### EXCERPTED DATA
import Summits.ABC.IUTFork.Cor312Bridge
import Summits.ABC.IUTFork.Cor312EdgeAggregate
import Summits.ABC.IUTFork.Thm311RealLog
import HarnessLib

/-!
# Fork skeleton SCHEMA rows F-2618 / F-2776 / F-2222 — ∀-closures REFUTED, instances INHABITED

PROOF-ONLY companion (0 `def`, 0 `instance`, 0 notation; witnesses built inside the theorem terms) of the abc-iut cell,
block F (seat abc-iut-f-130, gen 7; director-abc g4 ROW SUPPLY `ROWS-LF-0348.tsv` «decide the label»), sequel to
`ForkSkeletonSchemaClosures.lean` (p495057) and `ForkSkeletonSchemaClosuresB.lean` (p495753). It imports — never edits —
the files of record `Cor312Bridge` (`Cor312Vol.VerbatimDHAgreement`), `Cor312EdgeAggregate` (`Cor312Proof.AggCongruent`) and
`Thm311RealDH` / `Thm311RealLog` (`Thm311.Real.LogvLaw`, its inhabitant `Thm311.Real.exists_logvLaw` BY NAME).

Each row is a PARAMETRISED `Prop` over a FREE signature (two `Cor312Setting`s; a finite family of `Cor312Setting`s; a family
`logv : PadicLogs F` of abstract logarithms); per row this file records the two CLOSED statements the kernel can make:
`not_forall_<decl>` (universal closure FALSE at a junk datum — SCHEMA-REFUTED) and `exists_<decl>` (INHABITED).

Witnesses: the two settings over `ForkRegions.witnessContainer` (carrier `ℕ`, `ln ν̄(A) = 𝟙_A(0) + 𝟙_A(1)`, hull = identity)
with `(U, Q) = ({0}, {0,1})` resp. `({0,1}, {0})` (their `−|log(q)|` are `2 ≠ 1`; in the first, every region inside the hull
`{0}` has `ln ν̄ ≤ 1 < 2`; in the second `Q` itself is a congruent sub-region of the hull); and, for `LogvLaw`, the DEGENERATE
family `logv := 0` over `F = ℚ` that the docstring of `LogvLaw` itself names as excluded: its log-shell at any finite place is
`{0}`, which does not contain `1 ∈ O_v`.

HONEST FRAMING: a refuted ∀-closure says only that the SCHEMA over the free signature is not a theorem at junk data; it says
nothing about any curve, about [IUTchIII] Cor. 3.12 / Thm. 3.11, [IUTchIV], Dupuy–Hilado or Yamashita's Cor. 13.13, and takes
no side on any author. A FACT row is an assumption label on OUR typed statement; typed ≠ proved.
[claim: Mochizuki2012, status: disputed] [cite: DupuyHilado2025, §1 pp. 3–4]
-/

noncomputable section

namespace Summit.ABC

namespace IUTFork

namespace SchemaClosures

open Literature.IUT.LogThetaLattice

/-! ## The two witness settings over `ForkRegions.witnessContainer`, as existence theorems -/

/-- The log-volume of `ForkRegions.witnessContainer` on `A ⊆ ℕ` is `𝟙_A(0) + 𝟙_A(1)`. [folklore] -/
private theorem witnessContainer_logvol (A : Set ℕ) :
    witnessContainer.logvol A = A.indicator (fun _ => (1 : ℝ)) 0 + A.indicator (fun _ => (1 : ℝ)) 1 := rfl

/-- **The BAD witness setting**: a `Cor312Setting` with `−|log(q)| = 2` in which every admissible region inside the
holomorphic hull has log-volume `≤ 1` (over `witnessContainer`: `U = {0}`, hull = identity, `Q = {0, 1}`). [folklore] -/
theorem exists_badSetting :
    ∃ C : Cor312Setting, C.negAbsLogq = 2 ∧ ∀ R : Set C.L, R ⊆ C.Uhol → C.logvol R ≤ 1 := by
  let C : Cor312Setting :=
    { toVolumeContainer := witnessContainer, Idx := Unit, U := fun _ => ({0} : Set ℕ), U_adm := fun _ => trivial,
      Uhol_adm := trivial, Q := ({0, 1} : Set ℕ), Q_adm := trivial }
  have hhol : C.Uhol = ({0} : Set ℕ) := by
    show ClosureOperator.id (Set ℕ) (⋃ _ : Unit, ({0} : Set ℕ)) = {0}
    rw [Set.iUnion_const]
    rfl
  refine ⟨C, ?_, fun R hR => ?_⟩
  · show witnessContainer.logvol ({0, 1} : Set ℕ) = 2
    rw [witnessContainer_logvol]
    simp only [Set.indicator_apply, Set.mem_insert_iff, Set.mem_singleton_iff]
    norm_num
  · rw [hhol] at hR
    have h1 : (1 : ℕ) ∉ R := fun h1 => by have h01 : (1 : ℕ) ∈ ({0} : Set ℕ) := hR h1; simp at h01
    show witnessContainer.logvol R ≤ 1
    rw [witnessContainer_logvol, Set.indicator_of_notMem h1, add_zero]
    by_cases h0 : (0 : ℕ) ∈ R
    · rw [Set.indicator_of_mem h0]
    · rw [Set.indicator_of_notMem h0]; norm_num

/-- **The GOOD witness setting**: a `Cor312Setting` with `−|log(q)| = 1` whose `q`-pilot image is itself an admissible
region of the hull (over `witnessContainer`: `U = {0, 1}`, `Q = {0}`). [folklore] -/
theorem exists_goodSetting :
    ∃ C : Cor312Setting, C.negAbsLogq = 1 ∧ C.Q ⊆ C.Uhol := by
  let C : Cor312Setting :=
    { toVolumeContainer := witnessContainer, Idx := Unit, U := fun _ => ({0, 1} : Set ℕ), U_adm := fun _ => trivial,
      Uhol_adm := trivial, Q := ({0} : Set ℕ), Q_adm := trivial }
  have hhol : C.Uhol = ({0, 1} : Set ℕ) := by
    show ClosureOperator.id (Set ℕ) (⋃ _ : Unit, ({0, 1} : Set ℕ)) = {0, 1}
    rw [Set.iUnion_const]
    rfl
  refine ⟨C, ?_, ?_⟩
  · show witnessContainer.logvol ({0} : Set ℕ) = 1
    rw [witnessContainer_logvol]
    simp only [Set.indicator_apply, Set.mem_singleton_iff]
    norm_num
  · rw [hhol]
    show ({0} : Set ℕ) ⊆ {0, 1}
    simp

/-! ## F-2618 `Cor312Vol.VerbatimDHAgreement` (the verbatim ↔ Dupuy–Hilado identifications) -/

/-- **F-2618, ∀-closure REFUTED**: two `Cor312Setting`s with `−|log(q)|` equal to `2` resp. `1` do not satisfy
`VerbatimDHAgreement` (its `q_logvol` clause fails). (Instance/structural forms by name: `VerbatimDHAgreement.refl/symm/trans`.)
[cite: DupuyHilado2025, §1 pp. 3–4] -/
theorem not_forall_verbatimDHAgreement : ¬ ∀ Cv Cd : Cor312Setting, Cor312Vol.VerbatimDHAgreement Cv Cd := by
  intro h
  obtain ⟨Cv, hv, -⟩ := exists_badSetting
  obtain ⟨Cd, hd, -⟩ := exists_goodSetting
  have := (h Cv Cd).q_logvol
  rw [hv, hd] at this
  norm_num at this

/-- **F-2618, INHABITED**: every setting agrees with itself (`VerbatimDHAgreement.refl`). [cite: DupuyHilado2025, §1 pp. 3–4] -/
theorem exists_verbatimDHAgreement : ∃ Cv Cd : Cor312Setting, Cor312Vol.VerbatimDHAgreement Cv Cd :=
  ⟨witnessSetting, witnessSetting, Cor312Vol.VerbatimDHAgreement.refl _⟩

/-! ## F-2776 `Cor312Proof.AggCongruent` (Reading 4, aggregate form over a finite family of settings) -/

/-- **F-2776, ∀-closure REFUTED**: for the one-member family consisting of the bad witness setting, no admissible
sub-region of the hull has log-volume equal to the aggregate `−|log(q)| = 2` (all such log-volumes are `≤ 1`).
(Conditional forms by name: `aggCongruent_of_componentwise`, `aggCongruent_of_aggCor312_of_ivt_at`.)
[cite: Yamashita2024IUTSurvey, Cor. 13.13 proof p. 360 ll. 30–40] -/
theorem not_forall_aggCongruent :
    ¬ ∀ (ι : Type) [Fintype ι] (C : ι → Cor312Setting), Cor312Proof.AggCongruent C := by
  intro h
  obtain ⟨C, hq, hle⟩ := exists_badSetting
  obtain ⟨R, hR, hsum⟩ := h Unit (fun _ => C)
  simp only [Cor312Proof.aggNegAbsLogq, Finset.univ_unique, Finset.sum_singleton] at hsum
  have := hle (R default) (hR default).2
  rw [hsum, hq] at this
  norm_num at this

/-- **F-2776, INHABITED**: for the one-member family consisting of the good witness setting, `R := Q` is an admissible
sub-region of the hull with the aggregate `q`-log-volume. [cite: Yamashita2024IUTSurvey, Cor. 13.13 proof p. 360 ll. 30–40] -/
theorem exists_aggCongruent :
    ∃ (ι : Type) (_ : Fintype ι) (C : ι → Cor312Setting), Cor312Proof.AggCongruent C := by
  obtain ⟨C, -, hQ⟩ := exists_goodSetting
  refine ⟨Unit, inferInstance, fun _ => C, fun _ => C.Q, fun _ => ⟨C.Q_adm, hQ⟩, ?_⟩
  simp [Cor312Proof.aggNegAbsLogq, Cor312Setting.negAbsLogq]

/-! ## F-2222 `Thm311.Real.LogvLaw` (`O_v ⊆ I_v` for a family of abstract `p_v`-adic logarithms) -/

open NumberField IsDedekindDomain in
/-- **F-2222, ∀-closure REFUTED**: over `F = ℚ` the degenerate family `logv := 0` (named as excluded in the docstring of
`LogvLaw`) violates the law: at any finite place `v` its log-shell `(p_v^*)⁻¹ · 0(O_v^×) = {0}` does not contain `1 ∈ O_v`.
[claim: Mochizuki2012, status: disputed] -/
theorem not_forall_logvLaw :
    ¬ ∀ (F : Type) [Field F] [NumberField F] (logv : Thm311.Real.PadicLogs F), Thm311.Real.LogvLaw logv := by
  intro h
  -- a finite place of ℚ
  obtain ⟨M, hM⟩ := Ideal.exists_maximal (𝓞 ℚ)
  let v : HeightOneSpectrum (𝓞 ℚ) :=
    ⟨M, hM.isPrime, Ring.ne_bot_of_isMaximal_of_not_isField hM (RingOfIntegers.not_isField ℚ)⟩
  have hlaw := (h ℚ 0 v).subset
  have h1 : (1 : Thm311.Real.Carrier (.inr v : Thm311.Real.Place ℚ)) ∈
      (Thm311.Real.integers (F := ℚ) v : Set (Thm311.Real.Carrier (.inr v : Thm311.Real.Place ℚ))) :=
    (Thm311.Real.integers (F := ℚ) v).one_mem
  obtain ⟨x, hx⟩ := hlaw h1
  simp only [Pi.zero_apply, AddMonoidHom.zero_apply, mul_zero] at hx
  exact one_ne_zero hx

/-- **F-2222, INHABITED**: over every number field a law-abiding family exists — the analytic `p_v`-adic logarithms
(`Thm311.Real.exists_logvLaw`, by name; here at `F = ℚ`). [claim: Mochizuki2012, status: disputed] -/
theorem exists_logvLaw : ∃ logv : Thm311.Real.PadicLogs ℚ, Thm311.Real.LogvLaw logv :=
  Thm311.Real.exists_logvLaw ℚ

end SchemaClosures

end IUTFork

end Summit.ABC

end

--

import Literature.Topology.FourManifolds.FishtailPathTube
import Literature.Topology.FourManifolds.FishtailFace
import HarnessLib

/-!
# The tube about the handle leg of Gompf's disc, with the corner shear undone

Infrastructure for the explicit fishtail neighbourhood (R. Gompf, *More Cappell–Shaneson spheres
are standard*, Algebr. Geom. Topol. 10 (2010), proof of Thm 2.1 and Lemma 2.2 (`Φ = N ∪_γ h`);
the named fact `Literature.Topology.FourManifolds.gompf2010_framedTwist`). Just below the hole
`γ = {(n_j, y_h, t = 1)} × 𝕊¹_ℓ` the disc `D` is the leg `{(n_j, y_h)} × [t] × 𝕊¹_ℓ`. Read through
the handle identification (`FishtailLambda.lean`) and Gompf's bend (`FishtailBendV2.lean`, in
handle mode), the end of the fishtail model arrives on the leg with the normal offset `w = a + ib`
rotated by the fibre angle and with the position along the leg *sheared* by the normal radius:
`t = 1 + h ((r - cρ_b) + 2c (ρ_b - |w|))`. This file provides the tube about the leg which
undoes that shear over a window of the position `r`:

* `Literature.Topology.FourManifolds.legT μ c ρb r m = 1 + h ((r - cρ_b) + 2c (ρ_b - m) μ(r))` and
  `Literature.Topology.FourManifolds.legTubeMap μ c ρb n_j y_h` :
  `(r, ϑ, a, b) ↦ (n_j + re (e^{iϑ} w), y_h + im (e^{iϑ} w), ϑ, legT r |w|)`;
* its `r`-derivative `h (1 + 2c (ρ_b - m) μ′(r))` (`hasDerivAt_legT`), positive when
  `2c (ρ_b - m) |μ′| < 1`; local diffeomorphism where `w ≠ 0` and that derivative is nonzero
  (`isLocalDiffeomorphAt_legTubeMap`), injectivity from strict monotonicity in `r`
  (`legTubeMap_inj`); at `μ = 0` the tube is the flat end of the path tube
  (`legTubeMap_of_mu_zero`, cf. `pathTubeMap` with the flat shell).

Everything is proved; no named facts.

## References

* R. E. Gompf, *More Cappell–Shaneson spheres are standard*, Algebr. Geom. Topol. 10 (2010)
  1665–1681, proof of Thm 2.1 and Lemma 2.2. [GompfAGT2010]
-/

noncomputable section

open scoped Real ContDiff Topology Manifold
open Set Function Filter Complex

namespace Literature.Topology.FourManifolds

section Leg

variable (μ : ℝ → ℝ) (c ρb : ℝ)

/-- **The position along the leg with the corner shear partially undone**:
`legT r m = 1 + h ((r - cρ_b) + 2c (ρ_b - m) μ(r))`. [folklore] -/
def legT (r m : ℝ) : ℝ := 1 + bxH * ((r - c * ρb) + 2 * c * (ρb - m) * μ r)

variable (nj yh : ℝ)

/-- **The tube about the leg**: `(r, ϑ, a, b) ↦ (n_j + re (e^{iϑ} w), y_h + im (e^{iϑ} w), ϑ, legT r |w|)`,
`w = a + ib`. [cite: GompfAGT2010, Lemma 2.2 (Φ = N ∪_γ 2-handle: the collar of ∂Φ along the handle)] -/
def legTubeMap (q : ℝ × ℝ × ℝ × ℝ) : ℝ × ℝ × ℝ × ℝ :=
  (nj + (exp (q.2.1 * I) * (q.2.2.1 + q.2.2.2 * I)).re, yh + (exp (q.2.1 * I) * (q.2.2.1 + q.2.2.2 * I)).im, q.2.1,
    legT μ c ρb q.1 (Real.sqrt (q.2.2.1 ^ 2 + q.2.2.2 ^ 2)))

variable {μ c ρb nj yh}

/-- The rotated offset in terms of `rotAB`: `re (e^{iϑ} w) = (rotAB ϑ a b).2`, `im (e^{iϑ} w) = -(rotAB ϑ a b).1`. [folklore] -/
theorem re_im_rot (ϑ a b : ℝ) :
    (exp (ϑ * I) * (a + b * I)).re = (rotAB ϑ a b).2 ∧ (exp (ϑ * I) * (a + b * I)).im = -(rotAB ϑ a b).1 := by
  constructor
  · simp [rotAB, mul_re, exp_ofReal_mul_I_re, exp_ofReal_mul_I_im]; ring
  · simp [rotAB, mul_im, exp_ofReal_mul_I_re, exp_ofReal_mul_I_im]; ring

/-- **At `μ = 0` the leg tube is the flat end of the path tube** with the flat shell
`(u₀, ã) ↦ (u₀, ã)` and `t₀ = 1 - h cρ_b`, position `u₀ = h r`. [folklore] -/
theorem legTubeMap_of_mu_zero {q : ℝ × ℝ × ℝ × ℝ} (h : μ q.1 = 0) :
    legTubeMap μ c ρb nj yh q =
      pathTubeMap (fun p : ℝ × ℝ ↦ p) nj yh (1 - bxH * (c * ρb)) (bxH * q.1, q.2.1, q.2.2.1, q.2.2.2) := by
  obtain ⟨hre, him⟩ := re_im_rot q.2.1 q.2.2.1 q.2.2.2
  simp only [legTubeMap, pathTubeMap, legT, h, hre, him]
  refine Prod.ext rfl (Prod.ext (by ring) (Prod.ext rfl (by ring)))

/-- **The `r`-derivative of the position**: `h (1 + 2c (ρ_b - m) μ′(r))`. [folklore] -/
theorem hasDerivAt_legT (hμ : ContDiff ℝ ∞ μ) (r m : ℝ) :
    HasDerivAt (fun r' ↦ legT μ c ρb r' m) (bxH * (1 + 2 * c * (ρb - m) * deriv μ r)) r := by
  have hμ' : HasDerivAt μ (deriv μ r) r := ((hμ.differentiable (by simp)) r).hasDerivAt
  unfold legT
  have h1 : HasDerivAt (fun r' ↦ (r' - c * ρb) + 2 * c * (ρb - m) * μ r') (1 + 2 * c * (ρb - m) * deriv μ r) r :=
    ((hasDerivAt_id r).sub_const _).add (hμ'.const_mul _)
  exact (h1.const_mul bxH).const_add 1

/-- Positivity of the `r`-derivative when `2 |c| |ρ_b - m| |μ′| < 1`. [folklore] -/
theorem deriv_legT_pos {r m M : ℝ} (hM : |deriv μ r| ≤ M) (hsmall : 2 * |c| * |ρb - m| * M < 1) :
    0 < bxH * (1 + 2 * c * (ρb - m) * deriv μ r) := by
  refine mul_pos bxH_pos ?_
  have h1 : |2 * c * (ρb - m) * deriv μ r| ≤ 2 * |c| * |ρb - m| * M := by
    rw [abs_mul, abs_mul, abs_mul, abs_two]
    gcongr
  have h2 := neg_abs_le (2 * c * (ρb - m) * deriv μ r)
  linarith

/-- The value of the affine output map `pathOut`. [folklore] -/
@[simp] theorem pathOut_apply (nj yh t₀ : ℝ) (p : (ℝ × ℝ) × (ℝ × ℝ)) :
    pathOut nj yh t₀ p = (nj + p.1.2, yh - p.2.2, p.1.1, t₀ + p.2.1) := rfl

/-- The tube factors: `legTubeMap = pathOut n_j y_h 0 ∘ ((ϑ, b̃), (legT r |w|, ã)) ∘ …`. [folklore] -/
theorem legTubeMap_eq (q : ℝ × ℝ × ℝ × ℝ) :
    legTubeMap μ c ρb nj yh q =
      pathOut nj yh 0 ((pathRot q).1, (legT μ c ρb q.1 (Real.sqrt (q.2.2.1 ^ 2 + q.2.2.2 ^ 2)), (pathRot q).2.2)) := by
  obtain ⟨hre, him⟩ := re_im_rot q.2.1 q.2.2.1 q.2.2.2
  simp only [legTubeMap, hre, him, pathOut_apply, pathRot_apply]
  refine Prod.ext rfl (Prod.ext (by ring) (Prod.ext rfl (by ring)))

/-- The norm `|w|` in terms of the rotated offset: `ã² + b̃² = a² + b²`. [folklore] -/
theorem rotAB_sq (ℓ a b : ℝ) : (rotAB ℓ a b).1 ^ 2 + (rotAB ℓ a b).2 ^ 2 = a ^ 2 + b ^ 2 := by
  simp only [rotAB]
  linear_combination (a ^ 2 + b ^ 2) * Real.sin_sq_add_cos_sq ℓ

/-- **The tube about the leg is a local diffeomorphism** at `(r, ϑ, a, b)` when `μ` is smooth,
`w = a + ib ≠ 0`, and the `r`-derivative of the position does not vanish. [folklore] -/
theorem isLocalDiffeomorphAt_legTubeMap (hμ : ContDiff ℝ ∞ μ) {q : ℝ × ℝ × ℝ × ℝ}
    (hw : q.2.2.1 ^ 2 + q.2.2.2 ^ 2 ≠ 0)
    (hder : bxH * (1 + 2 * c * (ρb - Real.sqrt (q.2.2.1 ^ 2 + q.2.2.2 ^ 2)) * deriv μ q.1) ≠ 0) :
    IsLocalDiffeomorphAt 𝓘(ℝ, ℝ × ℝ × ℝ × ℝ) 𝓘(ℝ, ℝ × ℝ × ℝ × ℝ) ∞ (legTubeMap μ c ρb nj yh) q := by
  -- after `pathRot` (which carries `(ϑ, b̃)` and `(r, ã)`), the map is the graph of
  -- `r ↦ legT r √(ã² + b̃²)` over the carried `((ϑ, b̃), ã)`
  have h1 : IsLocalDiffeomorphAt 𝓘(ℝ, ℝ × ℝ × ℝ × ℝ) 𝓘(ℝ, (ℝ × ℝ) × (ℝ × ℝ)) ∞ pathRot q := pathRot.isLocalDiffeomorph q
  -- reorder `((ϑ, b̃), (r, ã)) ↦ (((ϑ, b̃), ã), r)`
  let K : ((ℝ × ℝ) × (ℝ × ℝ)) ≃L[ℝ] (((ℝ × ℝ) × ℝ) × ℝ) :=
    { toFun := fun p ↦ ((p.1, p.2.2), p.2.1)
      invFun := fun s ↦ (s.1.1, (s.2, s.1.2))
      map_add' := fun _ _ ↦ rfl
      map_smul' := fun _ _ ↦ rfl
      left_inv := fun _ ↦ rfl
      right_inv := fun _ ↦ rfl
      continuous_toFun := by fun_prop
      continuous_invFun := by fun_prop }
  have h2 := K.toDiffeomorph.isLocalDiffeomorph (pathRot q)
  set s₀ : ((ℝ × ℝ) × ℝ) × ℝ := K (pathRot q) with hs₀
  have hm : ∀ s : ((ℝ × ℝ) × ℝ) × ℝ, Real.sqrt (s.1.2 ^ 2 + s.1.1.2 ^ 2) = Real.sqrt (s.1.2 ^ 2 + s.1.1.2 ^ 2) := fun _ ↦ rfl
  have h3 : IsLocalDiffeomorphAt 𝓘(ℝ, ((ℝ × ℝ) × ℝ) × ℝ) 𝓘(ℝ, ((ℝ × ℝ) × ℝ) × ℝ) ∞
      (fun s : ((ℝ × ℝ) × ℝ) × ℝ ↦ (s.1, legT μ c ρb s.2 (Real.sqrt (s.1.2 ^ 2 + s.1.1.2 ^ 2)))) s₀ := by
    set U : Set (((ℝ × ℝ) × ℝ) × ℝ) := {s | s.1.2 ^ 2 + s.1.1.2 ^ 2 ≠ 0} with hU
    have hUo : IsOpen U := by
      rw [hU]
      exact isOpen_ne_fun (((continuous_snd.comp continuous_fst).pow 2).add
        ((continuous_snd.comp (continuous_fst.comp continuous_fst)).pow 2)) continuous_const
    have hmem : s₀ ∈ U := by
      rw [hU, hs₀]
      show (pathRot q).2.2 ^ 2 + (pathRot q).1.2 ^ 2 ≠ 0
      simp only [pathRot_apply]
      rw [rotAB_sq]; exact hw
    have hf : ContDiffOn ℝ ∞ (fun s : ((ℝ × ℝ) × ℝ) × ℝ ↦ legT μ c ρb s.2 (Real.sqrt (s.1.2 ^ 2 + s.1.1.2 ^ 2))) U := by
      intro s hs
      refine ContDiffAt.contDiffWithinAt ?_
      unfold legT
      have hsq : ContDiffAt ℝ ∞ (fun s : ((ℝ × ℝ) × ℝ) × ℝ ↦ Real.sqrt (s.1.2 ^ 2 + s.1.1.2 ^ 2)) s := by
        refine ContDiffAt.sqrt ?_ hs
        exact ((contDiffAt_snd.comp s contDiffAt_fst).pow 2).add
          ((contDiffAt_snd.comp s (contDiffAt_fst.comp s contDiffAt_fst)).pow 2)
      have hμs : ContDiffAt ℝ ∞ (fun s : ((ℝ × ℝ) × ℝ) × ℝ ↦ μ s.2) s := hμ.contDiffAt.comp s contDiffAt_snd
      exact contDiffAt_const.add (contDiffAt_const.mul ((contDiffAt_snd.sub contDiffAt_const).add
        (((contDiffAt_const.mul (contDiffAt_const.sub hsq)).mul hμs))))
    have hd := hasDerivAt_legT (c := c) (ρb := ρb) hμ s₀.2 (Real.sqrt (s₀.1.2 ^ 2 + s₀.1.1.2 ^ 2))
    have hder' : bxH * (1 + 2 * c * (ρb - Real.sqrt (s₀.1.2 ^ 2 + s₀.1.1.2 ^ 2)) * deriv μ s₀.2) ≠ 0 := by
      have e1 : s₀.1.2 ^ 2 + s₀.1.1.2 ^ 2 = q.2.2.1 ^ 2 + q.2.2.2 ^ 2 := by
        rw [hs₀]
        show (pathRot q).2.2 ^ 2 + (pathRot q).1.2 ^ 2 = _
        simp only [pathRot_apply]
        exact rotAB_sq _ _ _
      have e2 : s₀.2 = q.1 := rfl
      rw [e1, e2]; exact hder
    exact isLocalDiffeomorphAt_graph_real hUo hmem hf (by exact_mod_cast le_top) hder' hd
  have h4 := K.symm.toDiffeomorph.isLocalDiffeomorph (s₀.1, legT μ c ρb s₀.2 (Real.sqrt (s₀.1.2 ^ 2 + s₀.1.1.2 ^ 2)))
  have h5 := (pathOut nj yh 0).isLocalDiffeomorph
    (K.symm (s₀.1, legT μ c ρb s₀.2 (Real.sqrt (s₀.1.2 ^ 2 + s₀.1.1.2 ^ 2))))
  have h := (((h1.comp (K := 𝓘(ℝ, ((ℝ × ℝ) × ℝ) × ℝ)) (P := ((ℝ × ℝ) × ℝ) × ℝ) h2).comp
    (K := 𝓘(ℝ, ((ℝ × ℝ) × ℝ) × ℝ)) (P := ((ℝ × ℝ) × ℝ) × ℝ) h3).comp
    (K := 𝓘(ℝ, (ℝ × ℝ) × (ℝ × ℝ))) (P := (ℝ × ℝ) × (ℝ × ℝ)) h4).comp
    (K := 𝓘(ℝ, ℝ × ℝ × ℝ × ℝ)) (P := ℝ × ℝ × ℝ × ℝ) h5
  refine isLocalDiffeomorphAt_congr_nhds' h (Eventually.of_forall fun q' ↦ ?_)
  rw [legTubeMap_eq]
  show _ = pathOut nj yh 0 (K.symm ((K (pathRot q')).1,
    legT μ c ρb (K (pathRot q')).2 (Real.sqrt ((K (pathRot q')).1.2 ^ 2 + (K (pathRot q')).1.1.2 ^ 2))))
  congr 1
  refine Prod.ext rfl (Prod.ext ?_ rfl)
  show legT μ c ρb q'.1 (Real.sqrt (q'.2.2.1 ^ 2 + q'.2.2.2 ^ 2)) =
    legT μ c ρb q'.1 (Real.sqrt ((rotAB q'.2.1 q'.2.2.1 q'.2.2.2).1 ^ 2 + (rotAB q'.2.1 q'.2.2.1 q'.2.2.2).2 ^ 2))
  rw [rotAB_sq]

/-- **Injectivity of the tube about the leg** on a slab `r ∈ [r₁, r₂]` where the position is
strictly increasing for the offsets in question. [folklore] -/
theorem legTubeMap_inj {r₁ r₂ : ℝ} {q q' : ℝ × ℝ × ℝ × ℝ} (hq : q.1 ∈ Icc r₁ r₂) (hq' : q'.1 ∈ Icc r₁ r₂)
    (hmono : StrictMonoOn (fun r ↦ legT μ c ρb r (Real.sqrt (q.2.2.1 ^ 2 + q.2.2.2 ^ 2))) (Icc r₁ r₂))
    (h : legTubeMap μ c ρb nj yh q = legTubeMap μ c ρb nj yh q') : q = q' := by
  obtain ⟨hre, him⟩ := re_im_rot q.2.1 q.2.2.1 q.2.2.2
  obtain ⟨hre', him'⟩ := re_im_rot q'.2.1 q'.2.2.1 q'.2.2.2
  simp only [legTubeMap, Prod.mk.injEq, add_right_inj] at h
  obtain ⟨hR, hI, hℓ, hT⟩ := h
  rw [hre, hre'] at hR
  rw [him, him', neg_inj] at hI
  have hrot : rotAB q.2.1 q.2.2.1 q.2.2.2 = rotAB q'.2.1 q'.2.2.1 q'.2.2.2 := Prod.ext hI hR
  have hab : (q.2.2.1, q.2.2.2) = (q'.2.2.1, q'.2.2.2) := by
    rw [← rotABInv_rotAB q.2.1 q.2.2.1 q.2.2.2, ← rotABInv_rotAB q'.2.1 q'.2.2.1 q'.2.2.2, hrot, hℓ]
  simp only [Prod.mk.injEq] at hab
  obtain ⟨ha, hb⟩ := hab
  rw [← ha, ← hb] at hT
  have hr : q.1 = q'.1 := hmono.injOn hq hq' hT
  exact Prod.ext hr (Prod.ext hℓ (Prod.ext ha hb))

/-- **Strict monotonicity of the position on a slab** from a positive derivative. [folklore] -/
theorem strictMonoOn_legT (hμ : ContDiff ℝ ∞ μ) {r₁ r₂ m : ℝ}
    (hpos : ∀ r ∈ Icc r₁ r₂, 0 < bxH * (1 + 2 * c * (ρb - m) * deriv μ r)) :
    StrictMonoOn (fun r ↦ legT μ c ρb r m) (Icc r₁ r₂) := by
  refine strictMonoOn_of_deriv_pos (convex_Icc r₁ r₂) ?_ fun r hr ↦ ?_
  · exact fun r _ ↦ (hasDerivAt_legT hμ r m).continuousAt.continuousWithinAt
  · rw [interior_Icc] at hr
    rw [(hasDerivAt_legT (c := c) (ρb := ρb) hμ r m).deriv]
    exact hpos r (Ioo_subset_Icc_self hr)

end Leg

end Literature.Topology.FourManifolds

### EXERCISE BRIEF
Set down again, word for word, the stretch of records from the line with "import Summits.ABC.IUTFork.Cor312Bridge" to the line with "in the second", both of those lines included.

### YOUR RESPONSE
import Summits.ABC.IUTFork.Cor312Bridge
import Summits.ABC.IUTFork.Cor312EdgeAggregate
import Summits.ABC.IUTFork.Thm311RealLog
import HarnessLib

/-!
# Fork skeleton SCHEMA rows F-2618 / F-2776 / F-2222 — ∀-closures REFUTED, instances INHABITED

PROOF-ONLY companion (0 `def`, 0 `instance`, 0 notation; witnesses built inside the theorem terms) of the abc-iut cell,
block F (seat abc-iut-f-130, gen 7; director-abc g4 ROW SUPPLY `ROWS-LF-0348.tsv` «decide the label»), sequel to
`ForkSkeletonSchemaClosures.lean` (p495057) and `ForkSkeletonSchemaClosuresB.lean` (p495753). It imports — never edits —
the files of record `Cor312Bridge` (`Cor312Vol.VerbatimDHAgreement`), `Cor312EdgeAggregate` (`Cor312Proof.AggCongruent`) and
`Thm311RealDH` / `Thm311RealLog` (`Thm311.Real.LogvLaw`, its inhabitant `Thm311.Real.exists_logvLaw` BY NAME).

Each row is a PARAMETRISED `Prop` over a FREE signature (two `Cor312Setting`s; a finite family of `Cor312Setting`s; a family
`logv : PadicLogs F` of abstract logarithms); per row this file records the two CLOSED statements the kernel can make:
`not_forall_<decl>` (universal closure FALSE at a junk datum — SCHEMA-REFUTED) and `exists_<decl>` (INHABITED).

Witnesses: the two settings over `ForkRegions.witnessContainer` (carrier `ℕ`, `ln ν̄(A) = 𝟙_A(0) + 𝟙_A(1)`, hull = identity)
with `(U, Q) = ({0}, {0,1})` resp. `({0,1}, {0})` (their `−|log(q)|` are `2 ≠ 1`; in the first, every region inside the hull
`{0}` has `ln ν̄ ≤ 1 < 2`; in the second `Q` itself is a congruent sub-region of the hull); and, for `LogvLaw`, the DEGENERATE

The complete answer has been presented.